16 rantai dilakukan pada empat reaksi terpisah. Keempat reaksi tersebut berisi dntp dan ddntp dengan perbandingan yang sama sehingga polimerisasi DNA dapat berlangsung dan berhenti pada tempat-tempat yang sesuai. Di setiap reaksi akan dihasilkan sejumlah fragmen DNA yang ukurannya bervariasi tetapi ujung 3 nya selalu berakhir dengan basa yang sama. Primer diperlukan karena DNA polimerase tidak dapat memulai sintesis DNA pada suatu molekul yang seluruhnya untai tunggal sehingga diperlukan untai ganda pendek untuk memberikan ujung 3 dimana enzim dapat menambahkan nukleotida yang baru. Primer juga memiliki peranan penting untuk menentukan daerah spesifik pada molekul templat yang akan disekuens. 2.5 Polimorfisme Daerah HVI mtdna Suku Penelitian tentang polimorfisme daerah HVI mtdna manusia sudah pernah dilakukan para peneliti luar. Hoong (2005) telah meneliti polimorfisme daerah HVI, HVII dan HVIII pada suku-suku di Malaysia. Hoong menemukan bahwa daerah bukan pengkode atau daerah kontrol bersifat sangat polimorfik dalam sampel Malaysia. Demikian pula dengan hasil analisis sekuensing pada daerah HVI dari populasi Finlandia utara yang menunjukkan polimorfisme melalui 82 mutasi, antara lain 77 mutasi transisi, 8 mutasi transversi dan 2 delesi (Achilli, et al., 2005). Penelitian lainnya adalah oleh Lim et al. (2010) yang menemukan pewarisan maternal pada daerah HVI terhadap suku asli di Malaysia yaitu adanya delesi 9 pb. Hal ini dapat dipengaruhi oleh faktor geografi (Lim, et al., 2010).

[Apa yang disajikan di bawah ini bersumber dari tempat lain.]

/-- **The Dehn-twisted straightening of `Δ B`.** Given a straightening `S` of `B` with exactly
linear germs (diffeotopy `F`, germs `G`) and Gompf's far Dehn twist `δ = farDehn hτ hτ'` with
its straight-line diffeotopy `D` from `id` to `Δ ∘ δ⁻¹` (linear germs `Δ_t`), the based
diffeotopy `t ↦ B⁻¹ ∘ D_{λ t}⁻¹ ∘ B ∘ F_{λ t}` of `T³` has exactly linear germs
`B⁻¹ Δ_{-λ t} B · G_{λ t}`, ends at `B⁻¹ Δ⁻¹ δ B F₁` with germ `B⁻¹ Δ_{-1} = (Δ B)⁻¹`, and so is a
straightening of `Δ B`; its monodromy is `δ ∘ B ∘ F₁ = δ ∘ S.monodromy` (`dehnTwist_monodromy`).
This is Gompf's "our isotopy from `δᵏ` to `Δᵏ` changes the bundle monodromy to `B` … but also
changes the straightening to `τ·σ`" (§4 ¶3), as a construction on straightenings. [cite: GompfAGT2010, §4 ¶3 (the isotopy from δ^k to Δ^k changes the monodromy to B and the straightening to τ·σ)] -/
def dehnTwist : Straightening (gompfDelta ^ (1 : ℤ) * B) where
  D := S.reparam.D.trans (farConj B hτ hτ')
  based t := by
    rw [Diffeotopy.trans_toFun, comp_apply, S.reparam.based t, farConj_toFun, torusDiffeomorph_apply_one,
      farDiffeotopy_invFun_one]
    exact torusMap_apply_one _
  G t := slRealMatrix B⁻¹ * gompfDeltaReal (-Real.smoothTransition t) * slRealMatrix B *
    S.G (Real.smoothTransition t)
  Ginv t := S.Ginv (Real.smoothTransition t) *
    (slRealMatrix B⁻¹ * gompfDeltaReal (Real.smoothTransition t) * slRealMatrix B)
  contDiff_G := SmoothMatrixPath.contDiff_mul_apply
    (SmoothMatrixPath.contDiff_mul_apply
      (SmoothMatrixPath.contDiff_mul_apply (fun _ _ ↦ contDiff_const)
        (contDiff_gompfDeltaReal_apply Real.smoothTransition.contDiff.neg))
      fun _ _ ↦ contDiff_const)
    fun i j ↦ (S.contDiff_G i j).comp Real.smoothTransition.contDiff
  contDiff_Ginv := SmoothMatrixPath.contDiff_mul_apply
    (fun i j ↦ (S.contDiff_Ginv i j).comp Real.smoothTransition.contDiff)
    (SmoothMatrixPath.contDiff_mul_apply
      (SmoothMatrixPath.contDiff_mul_apply (fun _ _ ↦ contDiff_const)
        (contDiff_gompfDeltaReal_apply Real.smoothTransition.contDiff))
      fun _ _ ↦ contDiff_const)
  G_mul_Ginv t := by
    simp only [Matrix.mul_assoc]
    rw [← Matrix.mul_assoc (S.G _), S.G_mul_Ginv, Matrix.one_mul,
      ← Matrix.mul_assoc (slRealMatrix B) (slRealMatrix B⁻¹), slRealMatrix_mul_inv, Matrix.one_mul,
      ← Matrix.mul_assoc (gompfDeltaReal _), gompfDeltaReal_mul, neg_add_cancel, gompfDeltaReal_zero,
      Matrix.one_mul, slRealMatrix_inv_mul]
  Ginv_mul_G t := by
    simp only [Matrix.mul_assoc]
    rw [← Matrix.mul_assoc (slRealMatrix B) (slRealMatrix B⁻¹), slRealMatrix_mul_inv, Matrix.one_mul,
      ← Matrix.mul_assoc (gompfDeltaReal _), gompfDeltaReal_mul, add_neg_cancel, gompfDeltaReal_zero,
      Matrix.one_mul, ← Matrix.mul_assoc (slRealMatrix B⁻¹), slRealMatrix_inv_mul, Matrix.one_mul,
      S.Ginv_mul_G]
  G_zero := by
    rw [Real.smoothTransition.zero, neg_zero, gompfDeltaReal_zero, Matrix.mul_one, S.G_zero,
      Matrix.mul_one, slRealMatrix_inv_mul]
  G_one := by
    rw [Real.smoothTransition.one, S.G_one, Matrix.mul_assoc, slRealMatrix_mul_inv, Matrix.mul_one,
      slRealMatrix_deltaMul_inv]
  R := S.dehnRad
  R_pos := S.dehnRad_pos
  toFun_expT t v hv := by
    have hv' : ∀ i, |v i| < S.reparam.R := fun i ↦ (hv i).trans_le S.dehnRad_le_R
    have hs : Real.smoothTransition t ∈ Icc (0 : ℝ) 1 :=
      ⟨Real.smoothTransition.nonneg t, Real.smoothTransition.le_one t⟩
    rw [Diffeotopy.trans_toFun, comp_apply, S.reparam.toFun_expT t v hv', reparam_G, farConj_toFun,
      torusDiffeomorph_expT, farDiffeotopy_invFun_expT hτ hτ' _ (S.abs_B_G_mulVecE_lt hτ' hs hv 1),
      torusDiffeomorph_symm_expT, mulVecE_mulVecE, mulVecE_mulVecE, mulVecE_mulVecE]
  invFun_expT t v hv := by
    have hs : Real.smoothTransition t ∈ Icc (0 : ℝ) 1 :=
      ⟨Real.smoothTransition.nonneg t, Real.smoothTransition.le_one t⟩
    have hw : ∀ i, |mulVecE (slRealMatrix B⁻¹ * gompfDeltaReal (Real.smoothTransition t) * slRealMatrix B) v i| <
        S.reparam.R := fun i ↦ S.abs_conj_mulVecE_lt hs hv i
    rw [Diffeotopy.trans_invFun, comp_apply, farConj_invFun, torusDiffeomorph_expT,
      farDiffeotopy_expT hτ hτ' _ (S.abs_B_mulVecE_lt hτ' hv 1), torusDiffeomorph_symm_expT,
      mulVecE_mulVecE, mulVecE_mulVecE, S.reparam.invFun_expT t _ hw, reparam_Ginv, mulVecE_mulVecE]

/-- Linear parts of the twisted straightening (definitional). [folklore] -/
@[simp] theorem dehnTwist_G (t : ℝ) :
    (S.dehnTwist hτ hτ').G t = slRealMatrix B⁻¹ * gompfDeltaReal (-Real.smoothTransition t) *
      slRealMatrix B * S.G (Real.smoothTransition t) := rfl

/-- The reparametrised straightening has the same monodromy. [folklore] -/
theorem reparam_monodromy : S.reparam.monodromy = S.monodromy := by
  refine Diffeomorph.ext fun x ↦ ?_
  show torusDiffeomorph B (S.D.toFun (Real.smoothTransition 1) x) = torusDiffeomorph B (S.D.toFun 1 x)
  rw [Real.smoothTransition.one]

/-- **The monodromy of the twisted straightening is `δ ∘ S.monodromy`**:
`(Δ B) ∘ B⁻¹ ∘ D_1⁻¹ ∘ B ∘ F₁ = Δ ∘ D_1⁻¹ ∘ (B ∘ F₁) = δ ∘ ψ`. [cite: GompfAGT2010, §4 ¶3 (the isotopy from δ^k to Δ^k changes the monodromy to B and the straightening to τ·σ)] -/
theorem dehnTwist_monodromy :
    (S.dehnTwist hτ hτ').monodromy = S.monodromy.trans (farDehn hτ hτ') := by
  refine Diffeomorph.ext fun x ↦ ?_
  have h1 : S.reparam.D.toFun 1 x = S.D.toFun 1 x := by
    show S.D.toFun (Real.smoothTransition 1) x = _
    rw [Real.smoothTransition.one]
  show torusDiffeomorph (gompfDelta ^ (1 : ℤ) * B) ((S.reparam.D.trans (farConj B hτ hτ')).toFun 1 x) =
    farDehn hτ hτ' (torusDiffeomorph B (S.D.toFun 1 x))
  rw [Diffeotopy.trans_toFun, comp_apply, farConj_toFun, Real.smoothTransition.one, torusDiffeomorph_mul,
    Diffeomorph.coe_trans, comp_apply, Diffeomorph.apply_symm_apply, coe_torusDiffeomorph_gompfDelta_zpow,
    torusTwist_zpow_one_farDiffeotopy_invFun_one, h1]

/-! ### Determinants of the linear parts -/

/-- The linear parts are invertible. [folklore] -/
theorem det_G_ne_zero (s : ℝ) : (S.G s).det ≠ 0 := fun h ↦ by
  have := congrArg Matrix.det (S.G_mul_Ginv s)
  rw [Matrix.det_mul, h, zero_mul, Matrix.det_one] at this
  exact zero_ne_one this

/-- The determinant of the linear parts is continuous in `t`. [folklore] -/
theorem continuous_det_G : Continuous fun s ↦ (S.G s).det :=
  (continuous_matrix fun i j ↦ (S.contDiff_G i j).continuous).matrix_det

/-- **The linear parts have positive determinant** (never zero, `= 1` at `t = 0`). [folklore] -/
theorem det_G_pos (s : ℝ) : 0 < (S.G s).det := by
  have h0 : (S.G 0).det = 1 := by rw [S.G_zero, Matrix.det_one]
  rcases le_total 0 s with hs | hs
  · exact forall_pos_of_forall_ne_zero (a := 0) (b := s) S.continuous_det_G.continuousOn
      (by rw [h0]; exact one_pos) (fun t _ ↦ S.det_G_ne_zero t) s ⟨hs, le_rfl⟩
  · have h := forall_pos_of_forall_ne_zero (f := fun t ↦ (S.G (-t)).det) (a := 0) (b := -s)
      (S.continuous_det_G.comp continuous_neg).continuousOn
      (by simp only [neg_zero]; rw [h0]; exact one_pos) (fun t _ ↦ S.det_G_ne_zero (-t)) (-s)
      ⟨by linarith, le_rfl⟩
    simpa using h

/-! ### `S.reparam.path ≃ S.path` -/

/-- **The framing path of the reparametrised straightening is homotopic rel end points to the
framing path of `S`**: interpolate the time parameter linearly between `λ ∘ isotopyProfile` and
`isotopyProfile`. [cite: GompfAGT2010, Def. 4.1 and §4 ¶2 (X^σ depends only on the straightening class σ)] -/
theorem reparam_path_homotopic : S.reparam.path.toPath.Homotopic S.path.toPath := by
  let c : ℝ → ℝ → ℝ := fun r θ ↦
    (1 - r) * Real.smoothTransition (isotopyProfile (θ / 2)) + r * isotopyProfile (θ / 2)
  have hdet : ∀ r θ, 0 < (S.G (c r θ) * slRealMatrix B).det := fun r θ ↦ by
    rw [Matrix.det_mul, det_slRealMatrix, mul_one]
    exact S.det_G_pos _
  have hip : Continuous fun θ : ℝ ↦ isotopyProfile (θ / 2) :=
    contDiff_isotopyProfile.continuous.comp (continuous_id.div_const _)
  have hr : Continuous fun p : I × I ↦ ((p.1 : ℝ)) := continuous_subtype_val.comp continuous_fst
  have hθ : Continuous fun p : I × I ↦ ((p.2 : ℝ)) := continuous_subtype_val.comp continuous_snd
  have hipθ : Continuous fun p : I × I ↦ isotopyProfile ((p.2 : ℝ) / 2) := hip.comp hθ
  have hc : Continuous fun p : I × I ↦ c p.1 p.2 :=
    ((continuous_const.sub hr).mul (Real.smoothTransition.continuous.comp hipθ)).add (hr.mul hipθ)
  have hcont : Continuous fun p : I × I ↦
      (⟨S.G (c p.1 p.2) * slRealMatrix B, hdet _ _⟩ : PosDetMatrix 3) := by
    refine Continuous.subtype_mk (Continuous.matrix_mul ?_ continuous_const) _
    exact continuous_matrix fun i j ↦ (S.contDiff_G i j).continuous.comp hc
  refine ⟨{ toFun := fun p ↦ ⟨S.G (c p.1 p.2) * slRealMatrix B, hdet _ _⟩
            continuous_toFun := hcont
            map_zero_left := fun θ ↦ Subtype.ext ?_
            map_one_left := fun θ ↦ Subtype.ext ?_
            prop' := fun r θ hθ ↦ Subtype.ext ?_ }⟩
  · show S.G (c 0 θ) * slRealMatrix B = S.reparam.path.toFun θ
    rw [reparam_path_toFun]
    simp only [c, sub_zero, one_mul, zero_mul, add_zero]
  · show S.G (c 1 θ) * slRealMatrix B = S.path.toFun θ
    simp only [c, sub_self, zero_mul, one_mul, zero_add]
    rfl
  · show S.G (c r θ) * slRealMatrix B = S.reparam.path.toFun θ
    simp only [Set.mem_insert_iff, Set.mem_singleton_iff] at hθ
    rcases hθ with rfl | rfl
    · simp only [Set.Icc.coe_zero]
      rw [S.reparam.path.eq_one 0 le_rfl]
      simp only [c, zero_div, isotopyProfile_of_le (show (0 : ℝ) ≤ 1 / 4 by norm_num),
        Real.smoothTransition.one, mul_one, sub_add_cancel, S.G_one, slRealMatrix_inv_mul]
    · simp only [Set.Icc.coe_one]
      rw [S.reparam.path.eq_self 1 le_rfl]
      simp only [c, isotopyProfile_of_ge (show (1 : ℝ) / 2 ≤ 1 / 2 by norm_num),
        Real.smoothTransition.zero, mul_zero, add_zero, S.G_zero, Matrix.one_mul]

/-! ### The framing path of the twisted straightening is `τ·σ` -/

/-- **Values of the framing path of the twisted straightening**:
`B⁻¹ Δ_{-μ} B · G_μ · Δ_1 B`. [folklore] -/
theorem dehnTwist_path_toFun (θ : ℝ) :
    (S.dehnTwist hτ hτ').path.toFun θ = slRealMatrix B⁻¹ * gompfDeltaReal (-reparamProfile θ) * slRealMatrix B *
      S.G (reparamProfile θ) * (gompfDeltaReal 1 * slRealMatrix B) := by
  show (S.dehnTwist hτ hτ').G (isotopyProfile (θ / 2)) * slRealMatrix (gompfDelta ^ (1 : ℤ) * B) = _
  rw [slRealMatrix_mul, slRealMatrix_gompfDelta_zpow_one]
  rfl

/-- Values of `S.reparam.path.deltaLeft 1`: `Δ_{λ(2θ-1)} · G_{μ(2θ)} B`. [folklore] -/
theorem reparam_path_deltaLeft_one_toFun (θ : ℝ) :
    (S.reparam.path.deltaLeft 1).toFun θ =
      gompfDeltaReal (Real.smoothTransition (2 * θ - 1)) * (S.G (reparamProfile (2 * θ)) * slRealMatrix B) := by
  rw [deltaLeft_one_toFun, reparam_path_toFun]
  rfl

17 Polimorfisme pada daerah kontrol ini menunjukkan tingkat keragaman yang signifikan pada manusia ( Hoong, et al., 2005). Penelitian polimorfisme daerah HVI pada suku-suku di Indonesia pernah dilakukan oleh Ratnayani dkk. (2007) terhadap suku Bali yang menemukan 6 mutasi yang berbeda dengan urutan Cambridge. Polimorfisme daerah HVI suku Bali yang dilaporkan berupa mutasi yang terjadi pada posisi yang berbeda yaitu mutasi transisi sitosin menjadi timin pada posisi nukleotida 16223, 16259, dan 16278. Selain itu juga ditemukan mutasi transisi timin menjadi sitosin pada posisi nukleotida 16249, dan timin menjadi adenine pada posisi nukleotida 16375. Selain itu juga ditemukan delesi nukleotida T pada posisi 16362. Penelitian tentang suku lainnya dilakukan oleh Gaffar pada tahun 1998 dan Rahmayanti pada tahun 2000 seperti yang dilaporkan dalam Ratnayani dkk. (2007). Dalam publikasinya, Ratnayani dkk. (2007) membandingkan hasil penelitian yang dilakukan dengan hasil penelitian Gaffar dan Rahmayanti dimana terdapat mutasi transisi sitosin menjadi timin pada posisi nukleotida 16223 yang ditemukan pada individu suku Sunda, Kalimantan selatan (Banjarmasin), Sulawesi Utara (Gorontalo) dan Maluku (Ternate). Selain itu juga terdapat mutasi transisi sitosin menjadi timin pada pada posisi nukleotida 16278 yang ditemukan pada suku Sunda oleh Rachmayanti pada tahun 2000 (Ratnayani dkk., 2007).